Она не совсем поняла.

— Мертвым нужно быть более разборчивыми, чем живым. Мы не можем тратить наше дыхание на что-либо меньшее, чем самое чистое наслаждение. Я полагаю, тебе не нужно искусство. Не нужно? Да?

Она согласно закивала головой, моля Бога о том, чтобы это было ожидаемым ответом.

— Тебе нужна жизнь тела, а не жизнь воображения. И ты можешь получить ее.

— Да... благодарю... тебя.

— Если ты так хочешь, то получишь ее.

Внезапно он плотно обхватил ее голову и прижался беззубым ртом к ее губам. Она попыталась закричать, но ее дыхания не хватило даже на стон.

* * *

Рьен нашел Диану лежавшей на полу своей гримерной, когда время уже близилось к двум. Понять случившееся было трудно. У нее не оказалось ран ни на голове, ни на теле, не была она и мертвой в полном смысле слова. Складывалось впечатление, что она впала в нечто похожее на кому. Возможно, поскользнулась и ударилась обо что-то затылком. Во всяком случае, она была без сознания.

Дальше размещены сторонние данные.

variable (L : Type) [Field L] [NumberField L] [IsCMField L]
variable {N n : ℕ} (e : Fin N × Fin 1 ≃ Fin n)
  (dV : Fin N → L) (hdV : ∀ i, IsCMField.complexConj L (dV i) = dV i)
  (dW : Fin 1 → L) (hdW : ∀ i, IsCMField.complexConj L (dW i) = dW i)
  {n'' : ℕ} (e₁ : Fin (n + n) × Fin 1 ≃ Fin n'')
  (hdV0 : ∀ i, dV i ≠ 0) (hdW0 : ∀ i, dW i ≠ 0)
  (lam : IdeleClassGroup L →ₜ* Circle) (hlam : IsConjugateSymplectic L lam) (a' : (Fp L)ˣ)
  (hρ : HasThetaMajorants fun
      (p : ↥(UnitaryGroup.adelic (Fp L) L (IsCMField.complexConj L) (n + n) (Matrix.diagonal (dD L e dV hdV dW hdW))) ×
        ↥(UnitaryGroup.adelic (Fp L) L (IsCMField.complexConj L) 1 (JW (Fp L) L a')))
      (Φ : piSchwartzBruhat (Fp L) (Fin n'')) =>
        pairRep (Fp L) L (IsCMField.complexConj L) (n + n) 1 e₁ (Matrix.diagonal (dD L e dV hdV dW hdW)) (JW (Fp L) L a')
          (chiSplittingLine L e₁ (dD L e dV hdV dW hdW) (dD_conj L e dV hdV dW hdW) (dD_ne_zero L e dV hdV dW hdW hdV0 hdW0)
            (toHeckeCharacter L lam) (isUnitary_toHeckeCharacter L lam)
            ((isOscillatorChar_toHeckeCharacter_iff lam).mpr hlam) (TW (Fp L) a')
            (isUnit_det_TW (Fp L) a') (JW (Fp L) L a') (JW_eq (Fp L) L a'))
          p Φ)
  [MeasurableSpace (↥(UnitaryGroup.adelic (Fp L) L (IsCMField.complexConj L) 1 (JW (Fp L) L a')) ⧸
    (UnitaryGroup.toAdelic (Fp L) L (IsCMField.complexConj L) 1 (JW (Fp L) L a')).range)]
  [BorelSpace (↥(UnitaryGroup.adelic (Fp L) L (IsCMField.complexConj L) 1 (JW (Fp L) L a')) ⧸
    (UnitaryGroup.toAdelic (Fp L) L (IsCMField.complexConj L) 1 (JW (Fp L) L a')).range)]
  (μW : Measure (↥(UnitaryGroup.adelic (Fp L) L (IsCMField.complexConj L) 1 (JW (Fp L) L a')) ⧸
    (UnitaryGroup.toAdelic (Fp L) L (IsCMField.complexConj L) 1 (JW (Fp L) L a')).range)) [IsFiniteMeasure μW]
  (f : C(↥(UnitaryGroup.adelic (Fp L) L (IsCMField.complexConj L) 1 (JW (Fp L) L a')) ⧸
    (UnitaryGroup.toAdelic (Fp L) L (IsCMField.complexConj L) 1 (JW (Fp L) L a')).range, ℂ))

/-- **`Θ̃_{Φ+Ψ}(f) = Θ̃_Φ(f) + Θ̃_Ψ(f)`** pointwise on `H(𝔸)` (★ `thetaKer_add` for the theta-linear ★ `lineThetaKernelDatum`; both weighted slices are
integrable on the compact `[U(⟨a′⟩)]`, ★ `integrable_thetaKer_slice`). [cite: Weil1964, Chap. III n° 41 Thm 6 p. 193] [cite: Liu2021, App. B (B.7) p. 104] -/
theorem doubledLineThetaLift_add (Φ Ψ : piSchwartzBruhat (Fp L) (Fin n'')) (h : HA L e dV hdV dW hdW) :
    doubledLineThetaLift L e dV hdV dW hdW e₁ hdV0 hdW0 lam hlam a' hρ μW (Φ + Ψ) f h =
      doubledLineThetaLift L e dV hdV dW hdW e₁ hdV0 hdW0 lam hlam a' hρ μW Φ f h +
        doubledLineThetaLift L e dV hdV dW hdW e₁ hdV0 hdW0 lam hlam a' hρ μW Ψ f h := by
  haveI := compactSpace_quotient_range_toAdelic_JW L a'
  set M := lineThetaKernelDatum L (n + n) e₁ (dD L e dV hdV dW hdW) (dD_conj L e dV hdV dW hdW)
    (dD_ne_zero L e dV hdV dW hdW hdV0 hdW0) lam hlam a' hρ with hM
  have hlin : WeilThetaDatum.ThetaLinear (SX := ↥(piSchwartzBruhat (Fp L) (Fin n''))) M.W :=
    lineThetaKernelDatum_thetaLinear L (n + n) e₁ (dD L e dV hdV dW hdW) (dD_conj L e dV hdV dW hdW)
      (dD_ne_zero L e dV hdV dW hdW hdV0 hdW0) lam hlam a' hρ
  -- the generic lemma at `SX := 𝒮(𝔸^{n″})` with the theta-initial topology supplied explicitly (the `Module ℂ` instance of the type synonym
  -- `ThetaTop` is not found by instance synthesis; cf. ★ `ThetaLiftFromLinePureTensor.toQuotFun_lineThetaLift_add_left`)
  have key : M.thetaKer (Φ + Ψ) = M.thetaKer Φ + M.thetaKer Ψ :=
    @ThetaKernelDatum.thetaKer_add _ (↥(piSchwartzBruhat (Fp L) (Fin n''))) _ _ (WeilThetaDatum.instTopologicalSpaceThetaTop _)
      _ _ _ _ _ _ _ _ _ _ M _ _ hlin Φ Ψ
  rw [doubledLineThetaLift_apply, doubledLineThetaLift_apply, doubledLineThetaLift_apply, ← hM,
    ← integral_add (integrable_thetaKer_slice M μW f Φ _) (integrable_thetaKer_slice M μW f Ψ _)]
  refine integral_congr_ae (Eventually.of_forall fun q => ?_)
  beta_reduce
  rw [key, ContinuousMap.add_apply, mul_add]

До премьеры оставалось несколько часов, а Виола очутилась в реанимационном отделении местной больницы.

— Чем быстрее это заведение пойдет с молотка, тем лучше, — сказал Хаммерсмит. Он пил во время рабочего дня, чего раньше Каллоуэй не замечал за ним. На его столе стояли бутылки виски и полупустой стакан. Темные круги от стакана были отпечатаны на счетах и деловых письмах. У Хаммерсмита тряслись руки.

— Что слышно из больницы?

— Она прекрасная женщина, — сказал менеджер, глядя в стакан.

Каллоуэй мог поклясться, что он был на грани слез.

— Хаммерсмит! Как она?

— Она в коме. И состояние не меняется.

— Полагаю, это уже кое-что.

Хаммерсмит хмуро посмотрел на Каллоуэя.

— Сопляк, — сказал он. — Крутил с ней шашни, да? Воображал себя черт знает кем? Ну, так я скажу тебе что-то. Диана Дюваль стоит дюжины таких, как ты. Дюжины!